Sound pressure level
In addition to audio classification, I also captured information about sound pressure levels. This method can not only identify What Make a sound, but also insight How strong Every sound exists. In this way, the model captures a richer, more realistic representation of the acoustic scene and can ultimately be used to detect finer particle noise pollution information.
import numpy as np
from maad.spl import wav2dBSPL
from maad.util import mean_dB
async def calculate_sound_pressure_level(audio: np.ndarray, gain=10 + 15, sensitivity=-18) -> np.ndarray:
x = wav2dBSPL(audio, gain=gain, sensitivity=sensitivity, Vadc=1.25)
return mean_dB(x, axis=0)
Gain (preamp + AMP), sensitivity (DB/V) and VADC (V) are mainly used in AudiOmoth and have been confirmed by experiments. If you are using another device, you must identify these values by referring to the technical specifications.
Storage
Data from each sensor is synchronized with the PostgreSQL database every 30 seconds. The current Urban Soundscape monitor prototype uses an Ethernet connection. Therefore, I am not limited by network load. Devices in more remote areas will use GSM connections to synchronize data every hour.
label score device sync_id sync_time
Hum 0.43894055 yor 9531b89a-4b38-4a43-946b-43ae2f704961 2025-05-26 14:57:49.104271
Mains hum 0.3894045 yor 9531b89a-4b38-4a43-946b-43ae2f704961 2025-05-26 14:57:49.104271
Static 0.06389702 yor 9531b89a-4b38-4a43-946b-43ae2f704961 2025-05-26 14:57:49.104271
Buzz 0.047603738 yor 9531b89a-4b38-4a43-946b-43ae2f704961 2025-05-26 14:57:49.104271
White noise 0.03204195 yor 9531b89a-4b38-4a43-946b-43ae2f704961 2025-05-26 14:57:49.104271
Bee, wasp, etc. 0.40881288 yor 8477e05c-0b52-41b2-b5e9-727a01b9ec87 2025-05-26 14:58:40.641071
Fly, housefly 0.38868183 yor 8477e05c-0b52-41b2-b5e9-727a01b9ec87 2025-05-26 14:58:40.641071
Insect 0.35616025 yor 8477e05c-0b52-41b2-b5e9-727a01b9ec87 2025-05-26 14:58:40.641071
Speech 0.23579548 yor 8477e05c-0b52-41b2-b5e9-727a01b9ec87 2025-05-26 14:58:40.641071
Buzz 0.105577625 yor 8477e05c-0b52-41b2-b5e9-727a01b9ec87 2025-05-26 14:58:40.641071
result
Access this data using a separate application built with simplified and drawing. Currently, it displays information about the location of the device, the temporal pl (sound pressure level), determined sound classes and a range of acoustic indices.

Now we are fine. The plan is to expand the sensor network and reach about 20 devices, scattered across multiple places in my city. More information on sensor deployments in larger areas will be available soon.

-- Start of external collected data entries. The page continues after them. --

import Summits.CriticalPhenomena.PercolationContinuityZ3.Theorems.Transplant.SkelPhiFaceRouteInputsX
import Summits.CriticalPhenomena.PercolationContinuityZ3.Theorems.Transplant.SkelPhiFaceRouteReadings
import Summits.CriticalPhenomena.PercolationContinuityZ3.Theorems.Transplant.SkelPhiRootNumbersY
import HarnessLib

/-!
# N1 ({±1} node), (F) inner route under RULING B.15, part R4b (hp-8 g33): **`faceRoute_of_numbers2_x`** — `faceRoute_of_numbers_x` with ANISOTROPIC near-`c` extents `(sα, sβ)` (stmt-g14 18:19:31Z: the single extent is not dischargeable on axis 0 when ℓ_L ≫ n_L; the reading `hnear` is a hypothesis served by `abs_fineSkel_le_of_near₂`, p298056) — `faceRoute_of_inputs_x` (p297428) with every
# ROOM discharged, following p3-g9's `rootOblTWAt_of_numbers_x/_y` AT THE BASE `c` (the kit centre): footprint tests `FootBox … (fineSkel φ c … ·)`
# converted to the habitat / small arrival box by the hypotheses `hPlfoot`/`hMfoot` (`SkelPhiFaceRouteReadings`); along origin `c_L` (`φ c_L = φ c + y_L`),
# tangential origin `c_T` (`φ c_T = φ c + y_T`); hop landing box; near-`c` footprints; x-run regions via `runX_sign_mem_Icc`, y′-run regions / last core
# via `runY_sign_mem_Icc`; cross links bridge → x-run, x-run → y′-run (`runY_core_zero_of_runX_core`); nonempty targets; clearances.  What remains: served
# inputs, hop, seed facts, the two conversions, kit blocks, counts, excess radius, INTEGER INEQUALITIES.
builds on p205010 (kernel theorem, internal audit signed; external expert review pending) — nothing in this file uses p205010; no claim about the open node.
Lane `prim-bschramm`, seat `prim-hp-8` (gen 33); helper file (`--supports stmt-CriticalPhenomena-4575 --as helper`).
[cite: KozmaNitzan2024, §4 Lemma 10 (pp. 17–21), Lemma 11 (pp. 22–23), Lemma 12 (pp. 23–25), p. 30 (Step III)] [cite: MartineauTassion2017, §3.2, §4.3 Lemma 4.2]
-/

noncomputable section

open MeasureTheory ProbabilityTheory
open scoped ENNReal Classical

namespace Summit.CriticalPhenomena.PercolationContinuityZ3.Theorems.Transplant

namespace Skelφ

open Literature.Probability.Percolation Literature.Probability.LatticeModels SimpleGraph GadgetSystem Contour KNCells
open Literature.Probability.Percolation.KozmaNitzan.Cells (oth sgOf stepVec_apply_fst)
open KNLevels ChainPlanar ChainPara
open Literature.Barriers.CriticalPhenomena (graphBall mem_graphBall_self graphBall_mono)
open BoxProdZ2 (ConcRadiiG)
open Skel (winGraph routeW excess)
open SkelI (tanOff)
open TwoAxis.Para (modulus)

variable {V : Type} [DecidableEq V] {G : SimpleGraph V} [G.LocallyFinite] {φ ψc : V → Site 2}
import Mathlib
import Summits.Ventures.PercRepro2.RowC1Min

/-!
# The surviving sharpening (E1) of row 2′C1, typed, and its reduction of the row
(blind cell PercRepro2, p2 g28; proofs/P2-G28-C1.md §7)

With `Q = {a₁ ↮ a₂}`, `C_i = C(a_i)`, `U = C₁ ∪ C₂`, `μ = P(· | Q)`:

  **(E1)**  `Cov_μ(1[b ∈ C₂], 1[o ∈ U]) ≥ −μ(b ∈ C₁, o ∈ C₁)`,

cleared by `P(Q)²`: `P(Q, b ∈ C₂)·P(Q, o ∈ U) ≤ P(Q)·(P(Q, b ∈ C₂, o ∈ U) + P(Q, b ∈ C₁, o ∈ C₁))`
(`E1Cov`).  It lies between the refuted (TRI-COV) (`RowC1.TriCov`, TriCovCounterexample6.lean) and
the row: `TriCov ⟹ E1Cov` is `e1_of_triCov` (RowC1Tri.lean) and **`c1_of_e1`** below is
`E1Cov ⟹ (c1)`, by `P(Q, o ∈ U, b ∈ U) ≥ P(Q, b ∈ C₂, o ∈ U) + P(Q, b ∈ C₁, o ∈ C₁)` (disjoint on `Q`).
(E1) is a CONJECTURE of the cell (2-copy typed-positive at n = 6 on 640 graphs, proofs/P2-G28-C1.md §7),
not a fact.
-/

namespace Summit.Ventures.PercRepro2

namespace RowC1

section E1

variable {V : Type*} {E : Type*} [Fintype E] [DecidableEq E]
  {R : Type*} [CommRing R] [LinearOrder R] [IsStrictOrderedRing R]

/-- **(E1)**, cleared by `P(Q)²`: `P(Q, b ∈ C₂)·P(Q, o ∈ U) ≤ P(Q)·(P(Q, b ∈ C₂, o ∈ U) + P(Q, b ∈ C₁, o ∈ C₁))`,
i.e. `Cov_μ(1[b ∈ C₂], 1[o ∈ U]) ≥ −μ(b ∈ C₁, o ∈ C₁)` under `μ = P(· | a₁ ↮ a₂)`.  A CONJECTURE (p2 g28). -/
def E1Cov (p : E → R) (ends : E → Sym2 V) (a₁ a₂ o b : V) : Prop :=
  prob p (connEvent ends a₂ b ∩ (connEvent ends a₁ a₂)ᶜ) *
      prob p ((connEvent ends a₁ o ∪ connEvent ends a₂ o) ∩ (connEvent ends a₁ a₂)ᶜ) ≤
    prob p (connEvent ends a₁ a₂)ᶜ *
      (prob p (connEvent ends a₂ b ∩ (connEvent ends a₁ o ∪ connEvent ends a₂ o) ∩
          (connEvent ends a₁ a₂)ᶜ) +
        prob p (connEvent ends a₁ b ∩ connEvent ends a₁ o ∩ (connEvent ends a₁ a₂)ᶜ))

/-- `{b ∈ C₂} ∩ {o ∈ U} ∩ Q` and `{b ∈ C₁} ∩ {o ∈ C₁} ∩ Q` are disjoint (on `Q`, `b` is not in both
clusters) and both lie in `{o ∈ U} ∩ {b ∈ U} ∩ Q`. -/
lemma e1_pieces_le (p : E → R) (hp : IsProbVec p) (ends : E → Sym2 V) (a₁ a₂ o b : V) :
    prob p (connEvent ends a₂ b ∩ (connEvent ends a₁ o ∪ connEvent ends a₂ o) ∩
        (connEvent ends a₁ a₂)ᶜ) +
      prob p (connEvent ends a₁ b ∩ connEvent ends a₁ o ∩ (connEvent ends a₁ a₂)ᶜ) ≤
    prob p ((connEvent ends a₁ o ∪ connEvent ends a₂ o) ∩
      (connEvent ends a₁ b ∪ connEvent ends a₂ b) ∩ (connEvent ends a₁ a₂)ᶜ) := by
  have hdisj : Disjoint (connEvent ends a₂ b ∩ (connEvent ends a₁ o ∪ connEvent ends a₂ o) ∩
      (connEvent ends a₁ a₂)ᶜ) (connEvent ends a₁ b ∩ connEvent ends a₁ o ∩ (connEvent ends a₁ a₂)ᶜ) := by
    rw [Set.disjoint_left]
    rintro ω ⟨⟨hb2, -⟩, hQ⟩ ⟨⟨hb1, -⟩, -⟩
    exact hQ (conn_trans hb1 (conn_symm hb2))
  rw [← prob_union_of_disjoint p hdisj]
  refine prob_mono hp ?_
  rintro ω (⟨⟨hb, ho⟩, hQ⟩ | ⟨⟨hb, ho⟩, hQ⟩)
  · exact ⟨⟨ho, Or.inr hb⟩, hQ⟩
  · exact ⟨⟨Or.inl ho, Or.inl hb⟩, hQ⟩

/-- **Row 2′C1 from (E1)**: `E1Cov` gives `P(Q, b ∈ C₂)·P(Q, o ∈ U) ≤ P(Q)·P(Q, o ∈ U, b ∈ U)`. -/
theorem c1_of_e1 (p : E → R) (hp : IsProbVec p) (ends : E → Sym2 V) (a₁ a₂ o b : V)
    (h : E1Cov p ends a₁ a₂ o b) :
    prob p (connEvent ends a₂ b ∩ (connEvent ends a₁ a₂)ᶜ) *
      prob p ((connEvent ends a₁ o ∪ connEvent ends a₂ o) ∩ (connEvent ends a₁ a₂)ᶜ) ≤
    prob p (connEvent ends a₁ a₂)ᶜ *
      prob p ((connEvent ends a₁ o ∪ connEvent ends a₂ o) ∩
        (connEvent ends a₁ b ∪ connEvent ends a₂ b) ∩ (connEvent ends a₁ a₂)ᶜ) := by
  unfold E1Cov at h
  exact h.trans (mul_le_mul_of_nonneg_left (e1_pieces_le p hp ends a₁ a₂ o b)
    (prob_nonneg hp (connEvent ends a₁ a₂)ᶜ))

end E1

end RowC1

end Summit.Ventures.PercRepro2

Additionally, I’m collecting data from deployed sensors and plan to share packets, dashboards, and analytics in upcoming blog posts. I’ll use an interesting approach that can delve deeper into audio classification. The main idea is to match different sound pressure levels with detected audio classes. I hope to find a better way to describe noise pollution. Therefore, please continue to pay attention to more detailed failures in the future.
Meanwhile, you can read a preliminary paper about my soundscape research (headphones are a must).
This article has been proofread and edited using grammar to improve grammar and clarity.